import Literature.Geometry.Riemannian.ShrinkerEntropyProofs
import Literature.Geometry.Riemannian.GradientEstimateIntegration
import Literature.Geometry.Riemannian.LipschitzSmoothing
import Literature.Geometry.Riemannian.RiemannianDistance
import Literature.Geometry.Riemannian.CanonicalNeighbourhoods
import HarnessLib

/-!
# Stub `stub_pathHarnack` of line `gv-continuity-path` (crux `EntropyRung.ChangGurskyYang`)

The "Harnack step" of the a-priori estimates of the Gursky–Viaclovsky continuity method
(Gursky–Viaclovsky 2003, arXiv:math/0301350, proof of Prop. 4, p. 6: "The assumption
`|∇u_t| < C₁` implies the Harnack inequality `max u_t ≤ min u_t + C(C₁, g)`, by simply
integrating along a geodesic connecting points at which `u_t` attains its maximum and
minimum."), as pure Riemannian geometry: on a compact connected Riemannian `4`-manifold
`(M, g)` a smooth `u` with `|∇u|²_g ≤ C₁` has oscillation at most `√C₁ · diam_g(M)`.

Proof: Cauchy–Schwarz `|du(v)| ≤ |∇u|_g |v|_g ≤ √C₁ |v|_g`
(`abs_mvfderiv_le_sqrt_gradSq_mul_sqrt`), hence `u` is `√C₁`-Lipschitz for the Riemannian
distance (`ofReal_abs_sub_le_mul_riemEDist`), which is finite on a connected manifold
(`riemEDist_lt_top`) and continuous (`continuous_edist`), hence bounded on the compact `M × M`.
-/

noncomputable section
open scoped Manifold ContDiff Topology ENNReal NNReal
open Set Filter
open Literature.Geometry.Lorentzian (PseudoRiemannianMetric)
open Literature.Geometry.Lorentzian.PseudoRiemannianMetric
open Literature.Geometry.Riemannian

namespace Summit.SmoothPoincare4.SmoothPoincare4.Theorems.GvContinuityPath
set_option linter.dupNamespace false

/-- **Finite diameter of a compact connected Riemannian manifold**: there is `D < ∞` with
`d_g(x, y) ≤ D` for all `x, y` (the distance is continuous on the compact `M × M`, and finite
on a connected manifold). [folklore] -/
theorem exists_riemEDist_le_of_compact
    {n : ℕ} {M : Type*} [TopologicalSpace M] [T2Space M]
    [ChartedSpace (EuclideanSpace ℝ (Fin n)) M] [IsManifold (𝓡 n) ∞ M] [CompactSpace M]
    [ConnectedSpace M]
    {g : PseudoRiemannianMetric (𝓡 n) ∞ (EuclideanSpace ℝ (Fin n))
      (TangentSpace (𝓡 n) : M → Type _)} (hg : g.IsRiemannian) :
    ∃ D : ℝ≥0∞, D < ⊤ ∧ ∀ x y : M, g.riemEDist x y ≤ D := by
  have hcont : Continuous fun p : M × M ↦ g.edist hg p.1 p.2 :=
    PseudoRiemannianMetric.continuous_edist hg
  obtain ⟨p₀, -, hp₀⟩ := isCompact_univ.exists_isMaxOn univ_nonempty hcont.continuousOn
  refine ⟨g.edist hg p₀.1 p₀.2, ?_, fun x y ↦ ?_⟩
  · rw [← PseudoRiemannianMetric.riemEDist_eq hg]
    exact CarrilloNi2009_shrinkerLSI.riemEDist_lt_top hg _ _
  · rw [PseudoRiemannianMetric.riemEDist_eq hg]
    exact hp₀ (mem_univ (x, y))

/-- **The Harnack step of Gursky–Viaclovsky's a-priori estimates** (2003, proof of Prop. 4,
p. 6: "The assumption `|∇u_t| < C₁` implies the Harnack inequality
`max u_t ≤ min u_t + C(C₁, g)`, by simply integrating along a geodesic connecting points at
which `u_t` attains its maximum and minimum."): on a compact connected Riemannian `4`-manifold
`(M, g)`, for every `C₁` there is `C₂ = C₂(M, g, C₁)` (namely `√C₁ · diam_g M`) such that every
smooth `u` with `|∇u|²_g ≤ C₁` satisfies `u(x) ≤ u(y) + C₂` for all `x, y`.
[cite: GurskyViaclovsky2003, proof of Prop. 4, (Harnack)] -/
theorem stub_pathHarnack :
    ∀ (M : Type) [TopologicalSpace M] [T2Space M] [SecondCountableTopology M]
      [ChartedSpace (EuclideanSpace ℝ (Fin 4)) M] [IsManifold (𝓡 4) ∞ M] [CompactSpace M]
      [ConnectedSpace M]
      (g : PseudoRiemannianMetric (𝓡 4) ∞ (EuclideanSpace ℝ (Fin 4)) (TangentSpace (𝓡 4) : M → Type _)),
      g.IsRiemannian → ∀ C₁ : ℝ, ∃ C₂ : ℝ, ∀ u : M → ℝ, ContMDiff (𝓡 4) 𝓘(ℝ) ∞ u →
        (∀ x, g.gradSq u x ≤ C₁) → ∀ x y, u x ≤ u y + C₂ := by
  intro M _ _ _ _ _ _ _ g hg C₁
  obtain ⟨D, hDlt, hle⟩ := exists_riemEDist_le_of_compact hg
  refine ⟨Real.sqrt C₁ * D.toReal, fun u hu hgrad x y ↦ ?_⟩
  set L : ℝ≥0 := ⟨Real.sqrt C₁, Real.sqrt_nonneg _⟩
  have hLd : ∀ z ∈ (univ : Set M), ∀ v : TangentSpace (𝓡 4) z,
      |mvfderiv (𝓡 4) u z v| ≤ L * Real.sqrt (g.val z v v) := fun z _ v ↦
    (abs_mvfderiv_le_sqrt_gradSq_mul_sqrt g hg u z v).trans
      (mul_le_mul_of_nonneg_right (Real.sqrt_le_sqrt (hgrad z)) (Real.sqrt_nonneg _))
  have hball : y ∈ g.ball x ⊤ := by
    rw [PseudoRiemannianMetric.mem_ball]
    exact (hle x y).trans_lt hDlt
  have h1 := ofReal_abs_sub_le_mul_riemEDist g hg isOpen_univ
    (hu.of_le (by exact_mod_cast le_top)).contMDiffOn hLd (x := x) (ρ := ⊤) (subset_univ _) hball
  have h2 : ENNReal.ofReal |u x - u y| ≤ L * D := h1.trans (by gcongr; exact hle x y)
  have h3 := ENNReal.toReal_mono (ENNReal.mul_ne_top ENNReal.coe_ne_top hDlt.ne) h2
  rw [ENNReal.toReal_ofReal (abs_nonneg _), ENNReal.toReal_mul, ENNReal.coe_toReal] at h3
  have h4 : u x - u y ≤ Real.sqrt C₁ * D.toReal := (le_abs_self _).trans h3
  linarith

end Summit.SmoothPoincare4.SmoothPoincare4.Theorems.GvContinuityPath
end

::::::::::

Once you reach the line that holds "have h1 := ofReal_abs_sub_le_mul_riemEDist", print it and every line after it through the end of the records, word for word.

## Answer to this problem
  have h1 := ofReal_abs_sub_le_mul_riemEDist g hg isOpen_univ
    (hu.of_le (by exact_mod_cast le_top)).contMDiffOn hLd (x := x) (ρ := ⊤) (subset_univ _) hball
  have h2 : ENNReal.ofReal |u x - u y| ≤ L * D := h1.trans (by gcongr; exact hle x y)
  have h3 := ENNReal.toReal_mono (ENNReal.mul_ne_top ENNReal.coe_ne_top hDlt.ne) h2
  rw [ENNReal.toReal_ofReal (abs_nonneg _), ENNReal.toReal_mul, ENNReal.coe_toReal] at h3
  have h4 : u x - u y ≤ Real.sqrt C₁ * D.toReal := (le_abs_self _).trans h3
  linarith

end Summit.SmoothPoincare4.SmoothPoincare4.Theorems.GvContinuityPath
end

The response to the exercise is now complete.